Like the past few years, this year also we gather in the shadow of profound challenges. We live in a world where decisions are delegated to algorithms, productivity is measured by robotic precision, and global economies are increasingly depending on automation rather than the dignity of human labour. Artificial Intelligence promises efficiency, yet it often deepens inequality. Global communities, particularly in the Global South, experience this technological transformation not as liberation but unfortunately as displacement and replacement. Workers are being told they are surplus. Migrants are labelled unnecessary. The elderly, disabled, unemployed, and economically marginalised are rendered useless in systems that privilege profit over people.

Human beings are at risk of becoming data points, replaceable labour units, and disposable components within the rapidly increasing technocratic structures. This is the new face of dehumanisation. And it is precisely into such a world that Christmas speaks with clear message with boldness and hope: we will never give up being human.

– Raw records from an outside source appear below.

/-
Copyright (c) 2026 the pub-hodgecm-mathlib formalisation cell (harness21).  Prover seat hodgecm-mathlib-K2Liu-p13 (g4), Track B «K2-LIT»,
#184♮ = hLiu418 = `stmt-HodgeConjecture-24832`; ROAD Φ (RULING «M-156n»), #41 TOP — the scalar letter `haR` of ★∕📤 `K2LiuBigCellEulerFaceAssembly.eulerFace_of_letters`:
once (E4)∕(F-GK-4) identifies each spherical local factor of ★ (E3)'s tail `∏'_{v∉T} ∫ Λ_{s,v}((w_Δ)_v y) dν_v` with the Gindikin–Karpelevich scalar `c_v(s)` (POINTWISE, by value
here), the tail IS `a^T∕b^T` (★ O41.6 `hasProd_localScalar`) and the TOP's scalar `b^S∕a^S` times the tail is the finite correction `∏_{v∈P} c_v⁻¹`, `T = S ∪ P` (★ p861784).
THEOREMS ONLY (no `def`, no `instance`, no named-fact hypothesis, no `sorry`).
-/
import Summits.HodgeConjecture.HodgeConjecture.Theorems.K2LiuSiegelIntertwiningScalarChangeOfSet   -- ★ p861784 (`invScalar_mul_scalar_union_eq_finsetProd`) + ★ O41.6
import HarnessLib

/-!
# Crux `HLiu418`, ROAD Φ, organ Φ8 (row G6): THE TAIL OF THE EULER HEAD IS `a^T∕b^T`, AND `(b^S∕a^S)·tail = ∏_{v∈P} c_v⁻¹`

Cell `hodgecm-mathlib`, crux item hLiu418 = `stmt-HodgeConjecture-24832` (helper lane, count-neutral).  Number field `F`, unitary `ε`, `re s > 1`.
* **`tprod_eq_scalar_of_forall_eq`** — if a family `I : {v ∉ S} → ℂ` agrees pointwise with the local scalars `c_v(s)` then `∏' I = a^S(s)∕b^S(s)` (★ `hasProd_localScalar`).
* **`invScalar_mul_tprod_eq_finsetProd`** — for `P` finite disjoint from `S` and `I : {v ∉ S ∪ P} → ℂ` pointwise `= c_v(s)`: `(b^S∕a^S)(s) · ∏' I = ∏_{v∈P} c_v(s)⁻¹`.
* the CM forms `…_cm` (`ε = ε_{L∕L⁺}`, `F = L⁺`).
With `I v := ∫ Λ_{s,v}((w_Δ)_v y) dν_v` (★ E3's tail at `T = S_ε.toFinset ∪ P`) and the pointwise identity from (F-GK-4), this is the letter `haR` of the END-file skeleton, `corr = ∏_{v∈P} c_v⁻¹`.
Sources: [Tan1999, §3]; [Harris2007, (1.3.4) p. 92]; [KudlaSweet1997, §1]; [Liu2011, §2A (2-2)].
HONEST LABEL.  Helper lemmas, count-neutral; `HC_CM` is proved only modulo the 7 printed citations (2 remaining named inputs:
hLiu418 = `stmt-HodgeConjecture-24832`, h413 = `stmt-HodgeConjecture-24833`) until rung 0 closes.
-/

set_option autoImplicit false
set_option linter.dupNamespace false -- the mandated namespace repeats `HodgeConjecture.HodgeConjecture`

noncomputable section

open scoped NNReal
open Filter Topology Complex NumberField IsDedekindDomain
open Literature.NumberTheory.Automorphic Literature.NumberTheory.LFunctions Literature.NumberTheory.GaloisRepresentations

namespace Summit.HodgeConjecture.HodgeConjecture.Cruxes.HLiu418.K2LiuBigCellTailScalar

open Summit.HodgeConjecture.HodgeConjecture.Cruxes.HLiu418.K2LiuSiegelIntertwiningScalarGL1
open Summit.HodgeConjecture.HodgeConjecture.Cruxes.HLiu418.K2LiuSiegelIntertwiningScalarChangeOfSet

section GL1

variable {F : Type} [Field F] [NumberField F] {ε : HeckeCharacter F}

/-- **THE TAIL IS `a^S∕b^S`**: a family over the places off `S` that agrees pointwise with the local Gindikin–Karpelevich scalars has `∏'` equal to `a^S(s)∕b^S(s)` (`re s > 1`).
[cite: Harris2007, (1.3.4) p. 92] [cite: Liu2011, §2A (2-2)] -/
theorem tprod_eq_scalar_of_forall_eq (hε : ε.IsUnitary) (S : Set (HeightOneSpectrum (𝓞 F))) {s : ℂ} (hs : 1 < s.re)
    (I : {v : HeightOneSpectrum (𝓞 F) // v ∉ S} → ℂ)
    (hI : ∀ v : {v : HeightOneSpectrum (𝓞 F) // v ∉ S},
      I v = ((1 - (v.1.residueCard : ℂ) ^ (-(2 * s + 1))) * (1 - ε.valueAtUniformizer v.1 * (v.1.residueCard : ℂ) ^ (-(2 * s + 2)))) /
        ((1 - (v.1.residueCard : ℂ) ^ (-(2 * s))) * (1 - ε.valueAtUniformizer v.1 * (v.1.residueCard : ℂ) ^ (-(2 * s - 1))))) :
    ∏' v : {v : HeightOneSpectrum (𝓞 F) // v ∉ S}, I v =
      (partialStandardL S (fun _ => {1}) (2 * s) * partialStandardL S (fun v => {ε.valueAtUniformizer v}) (2 * s - 1)) /
        (partialStandardL S (fun _ => {1}) (2 * s + 1) * partialStandardL S (fun v => {ε.valueAtUniformizer v}) (2 * s + 2)) := by
  rw [show I = fun v : {v : HeightOneSpectrum (𝓞 F) // v ∉ S} =>
      ((1 - (v.1.residueCard : ℂ) ^ (-(2 * s + 1))) * (1 - ε.valueAtUniformizer v.1 * (v.1.residueCard : ℂ) ^ (-(2 * s + 2)))) /
        ((1 - (v.1.residueCard : ℂ) ^ (-(2 * s))) * (1 - ε.valueAtUniformizer v.1 * (v.1.residueCard : ℂ) ^ (-(2 * s - 1)))) from funext hI]
  exact (hasProd_localScalar (S := S) hε hs).tprod_eq

/-- **`(b^S∕a^S)(s) · ∏'_{v∉S∪P} I_v = ∏_{v∈P} c_v(s)⁻¹`** for `P` finite disjoint from `S` and `I` pointwise the local scalar off `S ∪ P` (`re s > 1`; ★ p861784
`invScalar_mul_scalar_union_eq_finsetProd`). [cite: Tan1999, §3] [cite: KudlaSweet1997, §1] -/
theorem invScalar_mul_tprod_eq_finsetProd (hε : ε.IsUnitary) (S : Set (HeightOneSpectrum (𝓞 F))) (P : Finset (HeightOneSpectrum (𝓞 F)))
    (hPS : ∀ v ∈ P, v ∉ S) {s : ℂ} (hs : 1 < s.re)
    (I : {v : HeightOneSpectrum (𝓞 F) // v ∉ S ∪ (↑P : Set (HeightOneSpectrum (𝓞 F)))} → ℂ)
    (hI : ∀ v : {v : HeightOneSpectrum (𝓞 F) // v ∉ S ∪ (↑P : Set (HeightOneSpectrum (𝓞 F)))},
      I v = ((1 - (v.1.residueCard : ℂ) ^ (-(2 * s + 1))) * (1 - ε.valueAtUniformizer v.1 * (v.1.residueCard : ℂ) ^ (-(2 * s + 2)))) /
        ((1 - (v.1.residueCard : ℂ) ^ (-(2 * s))) * (1 - ε.valueAtUniformizer v.1 * (v.1.residueCard : ℂ) ^ (-(2 * s - 1))))) :
    (partialStandardL S (fun _ => {1}) (2 * s + 1) * partialStandardL S (fun v => {ε.valueAtUniformizer v}) (2 * s + 2)) /
          (partialStandardL S (fun _ => {1}) (2 * s) * partialStandardL S (fun v => {ε.valueAtUniformizer v}) (2 * s - 1)) *
        ∏' v : {v : HeightOneSpectrum (𝓞 F) // v ∉ S ∪ (↑P : Set (HeightOneSpectrum (𝓞 F)))}, I v =
      ∏ v ∈ P, (((1 - (v.residueCard : ℂ) ^ (-(2 * s))) * (1 - ε.valueAtUniformizer v * (v.residueCard : ℂ) ^ (-(2 * s - 1)))) /
          ((1 - (v.residueCard : ℂ) ^ (-(2 * s + 1))) * (1 - ε.valueAtUniformizer v * (v.residueCard : ℂ) ^ (-(2 * s + 2))))) := by
  rw [tprod_eq_scalar_of_forall_eq hε (S ∪ (↑P : Set (HeightOneSpectrum (𝓞 F)))) hs I hI]
  exact invScalar_mul_scalar_union_eq_finsetProd hε S P hPS hs

end GL1

/-! ## The CM forms -/

section CM

variable (L : Type) [Field L] [NumberField L] [IsCMField L]

/-- **AT THE K2_Liu FRAME** (`ε = ε_{L∕L⁺}`): `(b^S∕a^S)(s) · ∏'_{v∉S∪P} I_v = ∏_{v∈P} c_v(s)⁻¹` when `I` is pointwise the local scalar — the letter `haR` of
★∕📤 `K2LiuBigCellEulerFaceAssembly.eulerFace_of_letters` with `corr = ∏_{v∈P} c_v⁻¹`. [cite: Tan1999, §3] [cite: Harris2007, (1.3.4) p. 92] -/
theorem invScalar_mul_tprod_eq_finsetProd_cm (S : Set (HeightOneSpectrum (𝓞 ↥(maximalRealSubfield L))))
    (P : Finset (HeightOneSpectrum (𝓞 ↥(maximalRealSubfield L)))) (hPS : ∀ v ∈ P, v ∉ S) {s : ℂ} (hs : 1 < s.re)
    (I : {v : HeightOneSpectrum (𝓞 ↥(maximalRealSubfield L)) // v ∉ S ∪ (↑P : Set (HeightOneSpectrum (𝓞 ↥(maximalRealSubfield L))))} → ℂ)
    (hI : ∀ v : {v : HeightOneSpectrum (𝓞 ↥(maximalRealSubfield L)) // v ∉ S ∪ (↑P : Set (HeightOneSpectrum (𝓞 ↥(maximalRealSubfield L))))},
      I v = ((1 - (v.1.residueCard : ℂ) ^ (-(2 * s + 1))) * (1 - (quadraticHeckeCharCM L).valueAtUniformizer v.1 * (v.1.residueCard : ℂ) ^ (-(2 * s + 2)))) /
        ((1 - (v.1.residueCard : ℂ) ^ (-(2 * s))) * (1 - (quadraticHeckeCharCM L).valueAtUniformizer v.1 * (v.1.residueCard : ℂ) ^ (-(2 * s - 1))))) :
    (partialStandardL S (fun _ => {1}) (2 * s + 1) * partialStandardL S (fun v => {(quadraticHeckeCharCM L).valueAtUniformizer v}) (2 * s + 2)) /
          (partialStandardL S (fun _ => {1}) (2 * s) * partialStandardL S (fun v => {(quadraticHeckeCharCM L).valueAtUniformizer v}) (2 * s - 1)) *
        ∏' v : {v : HeightOneSpectrum (𝓞 ↥(maximalRealSubfield L)) // v ∉ S ∪ (↑P : Set (HeightOneSpectrum (𝓞 ↥(maximalRealSubfield L))))}, I v =
      ∏ v ∈ P, (((1 - (v.residueCard : ℂ) ^ (-(2 * s))) * (1 - (quadraticHeckeCharCM L).valueAtUniformizer v * (v.residueCard : ℂ) ^ (-(2 * s - 1)))) /
          ((1 - (v.residueCard : ℂ) ^ (-(2 * s + 1))) * (1 - (quadraticHeckeCharCM L).valueAtUniformizer v * (v.residueCard : ℂ) ^ (-(2 * s + 2))))) :=
  invScalar_mul_tprod_eq_finsetProd (Literature.RepresentationTheory.HarrisKudlaSweet1996.isFiniteOrder_quadraticHeckeCharCM (L := L)).isUnitary S P hPS hs I hI

end CM

end Summit.HodgeConjecture.HodgeConjecture.Cruxes.HLiu418.K2LiuBigCellTailScalar

end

John 1:14 proclaims that “The Word became flesh and lived among us” and Luke 2:10-11 announces us that the news about Saviour’s birth is for all people, “I bring you good news of great joy for all people”.

Christmas is a reminder about God’s Eternal Affirmation of Human Worth

Jesus’ birth as a human child is God’s decisive declaration that every human life matters. Christ did not come as an idea or a disembodied spiritual force, but as a vulnerable child. God’s glory was not revealed in palaces or high places, but in a humble manger where there was “no room.”

Christ’s kenotic birth dignifies the poor, the excluded, and all who are pushed aside by systems that glorify power and efficiency. It dismantles every hierarchy that deems some lives essential and others surplus or expendable. Every human being bears the Imago Dei. Every life carries intrinsic worth. No one is surplus. No one is disposable.

Christmas Calls us to Resist Technocratic Dehumanisation

As economies rapidly automate and AI reshapes the nature of work, it becomes tempting for societies to treat people as obstacles to efficiency. Yet to be truly human is not to produce; it is to relate, to love, to imagine, to dream, to grieve, to create, and to hope.

Our dignity is not measured by usefulness. It is grounded in God’s creative love. Christmas calls us to stand with communities whose dignity is threatened by the idols of market, machine, militarism, and meritocracy.

Christmas Calls the Humanity and Creation as One Family

In an increasingly polarised world, Christmas invites us back to the truth that humanity is one family. At the manger, every boundary dissolves. Shepherds and angels, poor and rich, human and divine, creation and Creator, all converge in a shared celebration of life.

The manger becomes the meeting place of heaven and earth, power and poverty, insiders and outsiders. The dividing lines of race, class, caste, nation, gender, and status crumble before the Christ-child.

  • At the manger, the shepherds, who are labourers on the lowest circle of society, stand side by side with angels.
  • At the manger, the poor share space with the hopes of the whole world.
  • At the manger, human beings kneel beside the God who became human.
  • At the manger, Creation offers its straw, its warmth, and its night sky to cradle the newborn Messiah.

The manger gathers us into a single human family. It reminds us that before we are citizens of nations, members of communities, or participants in economies, we are humans, we belong to one another, and we belong to God.

As Archbishop Desmond Tutu often said, “My humanity is bound up in yours, for we can only be human together.” Christmas makes this truth visible, tangible, and undeniable.

Celebrating Christmas is to join God’s work of renewing life in all its fullness, here and now.

Therefore, as we stand before the manger in 2025, let us proclaim with courage and conviction:

We Remain Human Together
We will never give up being human.
We will never surrender our God-given dignity.
We will never allow technological or economic systems to define human worth.

May Emmanuel renew our hope and deepen our commitment to life-giving mission in our world.

A blessed Christmas from the CWM to you all!